FIG. 6 is an aberration diagram of a lens of Example 5 of the taking lens of the present invention.

FIG. 7 is an aberration diagram of a lens of Example 6 of the taking lens of the present invention.

FIG. 8 is an aberration diagram of a lens of Example 7 of the taking lens of the present invention.
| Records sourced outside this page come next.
import Literature.AlgebraicGeometry.Milne1999.LefschetzCentraliser
import Literature.AlgebraicGeometry.Motives.HyperbolicWeilTypeProduct
import Literature.AlgebraicGeometry.HodgeTheory.DegreeOneHodgeTypes
import Literature.AlgebraicGeometry.ComplexMultiplication.EndAlgebraCommSubalgebraDegreeBound
import HarnessLib

/-!
# Milne's centraliser of a product: `C(A × B) ⊂ C(A) × C(B)`, with equality iff `Hom(A, B) = 0 = Hom(B, A)` (Milne 1999, Duke 96, §1 p. 643 and Prop. 1.1 — binary case, read on `H¹`)

Family `hodge`, layer `Literature/AlgebraicGeometry/Milne1999`, namespace
`Literature.AlgebraicGeometry.Milne1999` (D-0022). Sequel of `Milne1999/LefschetzCentraliser`
(`centralizerAlgebra A = C(A) ⊗ ℂ`, `centralizerGroup A = (C(A) ⊗ ℂ)^×`, `unitaryCentralizerGroup A h =
S(A)(ℂ)`, `similitudeCentralizerGroup A h = G(A)(ℂ)`, all read on `H¹(A(ℂ); ℂ)`), which lists
"Prop. 1.1 / 1.5 / Cor. 4.7 (product over the simple isogeny factors)" under "What is NOT here".
Written for the cell `pub-hodgecm2` (COR-CM, Hodge ladder stage 2), literature fan-out plan
`HOME/lit/LIT-FANOUT-PLAN.md` §B-v3.2 R1 item (d), PROVED rather than cited (D-0026: no named fact
is introduced; every `def` below has a body and is a linear-algebra construction). The companion
`Milne1999/LefschetzGroupProducts` adds the polarization: `S(A × B) = S(A) × S(B)` and
`G(A × B) = G(A) ×_{𝔾_m} G(B)` (Prop. 1.5, Def. 4.6, Cor. 4.7).

## Source read (held text `paper:doi-10-1215-s0012-7094-99-09620-5` = J. S. Milne, *Lefschetz classes on abelian varieties*, Duke Math. J. 96 (1999) 639–675), verbatim

* §1, p. 643 [corpus: paper:doi-10-1215-s0012-7094-99-09620-5 p0005 L12–L16]: "For any positive
  integer `r`, `V(A^r) = rV(A)`, and the diagonal action of `C(A)` on `rV(A)` identifies `C(A)` with
  `C(A^r)` (as `k`-algebras with involution). Let `A = A₁ × ⋯ × A_s`. Then
  `C(A) ⊂ C(A₁) × ⋯ × C(A_s)`, with equality holding if and only if `Hom(Aᵢ, Aⱼ) = 0` for all `i, j`,
  `i ≠ j`."
* §1, Prop. 1.1, p. 643 [ibid. p0005 L27–L31]: "Let `A₁, …, A_s` be a set of representatives for the
  simple isogeny factors of `A`, so that there exists an isogeny `A₁^{r₁} × ⋯ × A_s^{r_s} → A` for some
  `rᵢ > 0`. Any such isogeny induces an isomorphism `C(A₁) × ⋯ × C(A_s) → C(A)` of `k`-algebras with
  involution, which is independent of the choice of the isogeny."
* §4, p. 658, proof of Cor. 4.2 [ibid. p0020 L45–L50]: "In general, `DC(X, Y) ≅ Hom(A, B)` […].
  Therefore, if `A` and `B` are abelian varieties with `Hom(A, B) = 0`, then `DC(A, B) = 0` and the
  projection maps define an isomorphism […]. The general statement follows from this by induction."
  — the binary step `A × B`, `Hom(A, B) = 0`, which is what this file formalizes.

## Lean rendering (the tree's carriers; `ℂ`-points; everything read on `H¹`)

As in `Milne1999/LefschetzCentraliser`, `C(A) ⊗ ℂ` acts on `H¹(A(ℂ); ℂ) = complexBetti A.X 1 =
V(A)^∨ ⊗ ℂ` and `(C(A) ⊗ ℂ)^× = centralizerGroup A ≤ GL(H¹(A(ℂ); ℂ))` (automorphisms commuting with
every `φ^* = VanGeemen1994.pullbackOne A φ`, `φ ∈ End(A)`). The product is the tree's biproduct
`A.prod B` (`Motives/AbelianVarietyProduct`: `fst`, `snd`, `prodLift`, preadditive), and Milne's
`V(A₁ × A₂) = V(A₁) ⊕ V(A₂)` is the Künneth decomposition in degree one
`H¹((A × B)(ℂ); ℂ) = pr_A^* H¹(A) ⊕ pr_B^* H¹(B)` (the tree's `exists_eq_map_fst_add_map_snd_deg_one`,
split by the sections `(𝟙, 0)`, `(0, 𝟙)`, `Motives.map_inlSection_map_fst_one` &c.):

* `eq_map_fst_add_map_snd_one` — `x = pr_A^* ((𝟙,0)^* x) + pr_B^* ((0,𝟙)^* x)`; the idempotents
  `e_A = (pr_A, 0)`, `e_B = (0, pr_B) ∈ End(A × B)` act as the two projectors
  (`map_projFst_one_eq`, `map_projSnd_one_eq`).
* `prodRestrictFst u = (𝟙,0)^* ∘ u ∘ pr_A^*`, `prodRestrictSnd u` — the two diagonal blocks `u_A`,
  `u_B` of an endomorphism `u` of `H¹(A × B)`; `prodBlockDiag s t = pr_A^* ∘ s ∘ (𝟙,0)^* +
  pr_B^* ∘ t ∘ (0,𝟙)^*` — the block-diagonal endomorphism `s ⊕ t`; `prodBlockDiagEquiv` for
  automorphisms.
* **`C(A × B) ⊂ C(A) × C(B)` (PROVED)**: an element `u ∈ centralizerGroup (A.prod B)` commutes with
  `e_A^*`, `e_B^*`, hence preserves both summands (`apply_map_fst_of_mem_centralizerGroup`,
  `apply_map_snd_of_mem_centralizerGroup`) and is block diagonal
  (`prodBlockDiag_eq_of_mem_centralizerGroup`); its blocks commute with all `φ^*`, `ψ^*`
  (`φ × 𝟙_B`, `𝟙_A × ψ ∈ End(A × B)` act on the summands through `φ`, `ψ`, and `pr_A^*`, `pr_B^*` are
  injective on `H¹`): the restrictions
  `centralizerGroup.restrictFstHom A B : centralizerGroup (A.prod B) →* GL(H¹(A(ℂ); ℂ))`,
  `centralizerGroup.restrictSndHom A B` are group homomorphisms with values in `centralizerGroup A`,
  `centralizerGroup B` (`…_mem`), jointly injective (`centralizerGroup.eq_of_restrictHom_eq`).
* **Equality iff `Hom(A, B) = 0 = Hom(B, A)` (PROVED, both directions)**: if `Hom(B, A) = 0` then every
  `χ ∈ End(A × B)` acts on `pr_A^* H¹(A)` through its `AA`-entry `(𝟙,0) ≫ χ ≫ pr_A`
  (`map_map_fst_one_of_hom_eq_zero`; the `BA`-entry is `0` and `0^* = 0` on `H¹`,
  `complexBetti_map_zero_one`), so `s ⊕ t ∈ C(A × B)` for `s ∈ C(A)`, `t ∈ C(B)`
  (`prodBlockDiagEquiv_mem_centralizerGroup`, `centralizerGroup.exists_restrictHom_eq`); conversely
  surjectivity of `u ↦ (u_A, u_B)` forces `Hom(A, B) = 0 = Hom(B, A)`
  (`hom_eq_zero_of_restrictHom_surjective`: test `(𝟙, 2·𝟙)` against `χ = pr_B ≫ g ≫ (𝟙,0)`, which maps
  `pr_A^* H¹(A)` to `pr_B^* H¹(B)` through `g^*`, non-zero for `g ≠ 0` by the faithfulness of
  `End → End H¹`, the tree's `ComplexMultiplication.hom_eq_zero_of_complexBetti_map_one_eq_zero`).
  Packaged: **`centralizerGroup.prodMulEquiv A B hAB hBA : centralizerGroup (A.prod B) ≃*
  (centralizerGroup A).prod (centralizerGroup B)`** — Prop. 1.1 for `s = 2`, `r₁ = r₂ = 1` and the
  identity isogeny, with the hypothesis in the form Milne's proof uses it ("abelian varieties with
  `Hom(A, B) = 0`"; both `Hom`'s are assumed, the tree having no `Hom(A, B) = 0 ⇒ Hom(B, A) = 0`).

Junk analysis: the `def`s are total linear-algebra constructions (no hypotheses, no junk values);
`prodRestrictFst u` is the `A`-block of an arbitrary `u` and is only asserted to be an
automorphism / multiplicative on `centralizerGroup (A.prod B)`.

## What is NOT here

* The powers `A^r` ("the diagonal action identifies `C(A)` with `C(A^r)`"), `s > 2` factors (Milne:
  "by induction") and the transport along an isogeny `A₁^{r₁} × ⋯ × A_s^{r_s} → A` of Prop. 1.1 /
  1.5 / Cor. 4.7; Hom-vanishing from simplicity and non-isogeny.
* The involution and the groups `S`, `G`, `L`: file `Milne1999/LefschetzGroupProducts` (and Thm. 4.4
  itself is the cited record of `Milne1999/LefschetzCentraliser`).

## References

* [Milne1999LefschetzClasses] J. S. Milne, Lefschetz classes on abelian varieties, Duke Math. J. 96
  (1999) 639–675: §1 p. 643 (products, Prop. 1.1), §4 p. 658 (proof of Cor. 4.2).
* [LangeBirkenhake1992] Ch. Birkenhake, H. Lange, Complex Abelian Varieties (1992), §1.1 (p. 19:
  the rational representation is an injective homomorphism).
* [HatcherAT2002] A. Hatcher, Algebraic Topology (2002), §3.2 Thm. 3.16 (Künneth).
* [Kieffer2024IsogenyGraphs] J. Kieffer (2024), §1.2.2 p. 22 (`End(A × B)` as `2 × 2` matrices).
-/

noncomputable section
FIG. 9 is an aberration diagram of a lens of Example 8 of the taking lens of the present invention.

[Explanation of symbols]

 L1 Positive first lens L2 Negative second lens L3 Biconvex third lens L4 Negative meniscus fourth lens

Claims (1)

[Claims] 1. A positive first lens L1 whose image-side surface is concave on the image side, a negative second lens L2 whose object-side surface is concave on the object side, and a biconvex third lens L3 in order from the object side. And a negative meniscus fourth lens L4 having a convex surface directed toward the image side, the four lenses in four groups, wherein the first lens L1 and the fourth lens L4 are made of a plastic material, and the second lens L2 and the second lens L2. A taking lens, wherein the third lens L3 is made of a glass material, the object side surface of the first lens L1 is aspherical, and the following conditions are satisfied. 1.3 <f1 / f <2.4 (1) -1.2 <f4 / f <-0.6 (2) -2.0 <fa / f <-0.8 (3) 0.075 < S1 / r1 <0.0825 (4) where f: focal length of the entire system, f1: positive focal length of the first lens L1, f4: negative focal length of the fourth lens L4, fa: positive first lens L1 and negative Synthetic focal length of the second lens L2, S1: Numerical value representing the shape of the aspherical surface on the object side surface of the positive first lens L1. In general, the aspherical shape has a coordinate x in the optical axis direction and a direction perpendicular to the optical axis. Where y is the coordinate of R, R is the reference radius of curvature, k is the conic coefficient, and Cn is the aspherical coefficient of the nth order, x (y) = (y ² / R) / (1+ (1-k · y ² / R ^{2) 1/2)} + of ^{C2 · y 2 + C4 · y} 4 + C6 · y 6 + C8 · y 8 + C10 · y 10 + ···· (a) represented by the formula, the near-axis of the plane When the index radius is defined as r = 1 / (2 · C2 + (1 / R)), S1 = a numerical value represented by x (0.4 · r), r1: positive object-side aspherical surface of the first lens L1 Is the paraxial radius of curvature of.